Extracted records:
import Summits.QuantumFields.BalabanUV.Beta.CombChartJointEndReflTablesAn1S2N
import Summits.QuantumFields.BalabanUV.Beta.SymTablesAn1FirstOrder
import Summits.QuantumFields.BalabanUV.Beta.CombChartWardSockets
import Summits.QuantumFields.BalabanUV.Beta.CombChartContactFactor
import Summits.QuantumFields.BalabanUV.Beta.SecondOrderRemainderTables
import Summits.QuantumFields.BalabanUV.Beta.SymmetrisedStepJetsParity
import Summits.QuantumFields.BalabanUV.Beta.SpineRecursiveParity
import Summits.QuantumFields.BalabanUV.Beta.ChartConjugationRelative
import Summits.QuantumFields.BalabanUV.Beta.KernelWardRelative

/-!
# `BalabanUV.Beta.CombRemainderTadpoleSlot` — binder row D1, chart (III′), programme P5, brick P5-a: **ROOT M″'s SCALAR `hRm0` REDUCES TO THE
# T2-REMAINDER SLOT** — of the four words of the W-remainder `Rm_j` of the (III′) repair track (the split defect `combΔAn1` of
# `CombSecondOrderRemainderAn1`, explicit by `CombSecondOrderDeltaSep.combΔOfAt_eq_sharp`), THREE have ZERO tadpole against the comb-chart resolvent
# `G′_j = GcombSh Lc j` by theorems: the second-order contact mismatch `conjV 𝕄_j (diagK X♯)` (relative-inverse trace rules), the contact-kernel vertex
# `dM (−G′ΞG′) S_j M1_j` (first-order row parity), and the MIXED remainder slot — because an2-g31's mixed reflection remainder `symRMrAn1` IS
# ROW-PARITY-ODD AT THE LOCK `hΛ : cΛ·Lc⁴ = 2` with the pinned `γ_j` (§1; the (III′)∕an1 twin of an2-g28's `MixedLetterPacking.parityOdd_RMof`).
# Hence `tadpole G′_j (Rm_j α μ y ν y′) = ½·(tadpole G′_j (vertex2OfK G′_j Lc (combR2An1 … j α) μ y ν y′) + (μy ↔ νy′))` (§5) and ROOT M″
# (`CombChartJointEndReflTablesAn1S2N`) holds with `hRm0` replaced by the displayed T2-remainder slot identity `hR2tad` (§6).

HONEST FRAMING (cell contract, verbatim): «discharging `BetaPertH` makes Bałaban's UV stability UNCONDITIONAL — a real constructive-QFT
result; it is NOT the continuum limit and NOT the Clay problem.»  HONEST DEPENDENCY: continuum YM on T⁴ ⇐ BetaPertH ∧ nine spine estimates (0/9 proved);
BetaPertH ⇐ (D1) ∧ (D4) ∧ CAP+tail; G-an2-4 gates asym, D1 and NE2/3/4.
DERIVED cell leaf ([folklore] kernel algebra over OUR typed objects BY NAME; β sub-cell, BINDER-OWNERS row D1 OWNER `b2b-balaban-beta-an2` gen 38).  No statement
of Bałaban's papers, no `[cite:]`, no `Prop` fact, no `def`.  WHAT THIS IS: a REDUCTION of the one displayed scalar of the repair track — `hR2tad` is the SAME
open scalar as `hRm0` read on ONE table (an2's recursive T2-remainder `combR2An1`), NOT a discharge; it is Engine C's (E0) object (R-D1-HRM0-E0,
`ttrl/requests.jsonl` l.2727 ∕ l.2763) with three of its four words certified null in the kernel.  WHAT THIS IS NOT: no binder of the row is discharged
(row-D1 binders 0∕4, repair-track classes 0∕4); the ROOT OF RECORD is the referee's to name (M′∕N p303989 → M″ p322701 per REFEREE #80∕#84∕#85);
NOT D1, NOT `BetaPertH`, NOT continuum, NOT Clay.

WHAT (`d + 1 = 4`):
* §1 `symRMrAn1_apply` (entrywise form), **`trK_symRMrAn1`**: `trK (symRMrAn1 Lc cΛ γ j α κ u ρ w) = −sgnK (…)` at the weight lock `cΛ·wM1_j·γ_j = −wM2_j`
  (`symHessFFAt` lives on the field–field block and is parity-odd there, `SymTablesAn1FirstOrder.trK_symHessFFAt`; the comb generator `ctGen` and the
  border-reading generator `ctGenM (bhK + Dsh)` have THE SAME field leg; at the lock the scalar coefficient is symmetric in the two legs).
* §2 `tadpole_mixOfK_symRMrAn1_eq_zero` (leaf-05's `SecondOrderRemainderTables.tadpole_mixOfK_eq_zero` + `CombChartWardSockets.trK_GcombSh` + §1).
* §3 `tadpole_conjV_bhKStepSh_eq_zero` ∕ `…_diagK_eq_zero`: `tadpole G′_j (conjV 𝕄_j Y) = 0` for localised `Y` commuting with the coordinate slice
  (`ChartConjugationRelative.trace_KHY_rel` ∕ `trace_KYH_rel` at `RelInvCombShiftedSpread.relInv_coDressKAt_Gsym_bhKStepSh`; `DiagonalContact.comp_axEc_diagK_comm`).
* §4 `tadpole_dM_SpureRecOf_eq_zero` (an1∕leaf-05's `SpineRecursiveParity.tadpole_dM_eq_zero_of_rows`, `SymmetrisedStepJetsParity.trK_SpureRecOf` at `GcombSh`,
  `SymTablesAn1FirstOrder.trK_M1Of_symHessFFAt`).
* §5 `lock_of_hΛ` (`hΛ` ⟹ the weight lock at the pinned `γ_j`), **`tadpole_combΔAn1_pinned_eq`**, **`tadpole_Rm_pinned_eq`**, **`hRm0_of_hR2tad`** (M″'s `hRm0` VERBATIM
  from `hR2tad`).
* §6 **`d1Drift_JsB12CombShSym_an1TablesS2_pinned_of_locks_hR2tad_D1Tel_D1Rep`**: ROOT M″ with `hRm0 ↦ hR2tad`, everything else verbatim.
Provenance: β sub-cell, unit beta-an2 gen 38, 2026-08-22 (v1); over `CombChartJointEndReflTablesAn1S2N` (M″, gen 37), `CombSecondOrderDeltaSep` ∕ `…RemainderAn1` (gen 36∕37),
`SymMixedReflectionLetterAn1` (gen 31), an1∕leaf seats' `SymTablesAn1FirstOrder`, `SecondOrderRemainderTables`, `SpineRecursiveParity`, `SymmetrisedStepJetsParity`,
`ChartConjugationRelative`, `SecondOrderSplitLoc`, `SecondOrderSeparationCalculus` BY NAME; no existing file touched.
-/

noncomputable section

Aim of the exercise
Note how many lines in the data above contain "generator", then state that number alone.

Written answer
2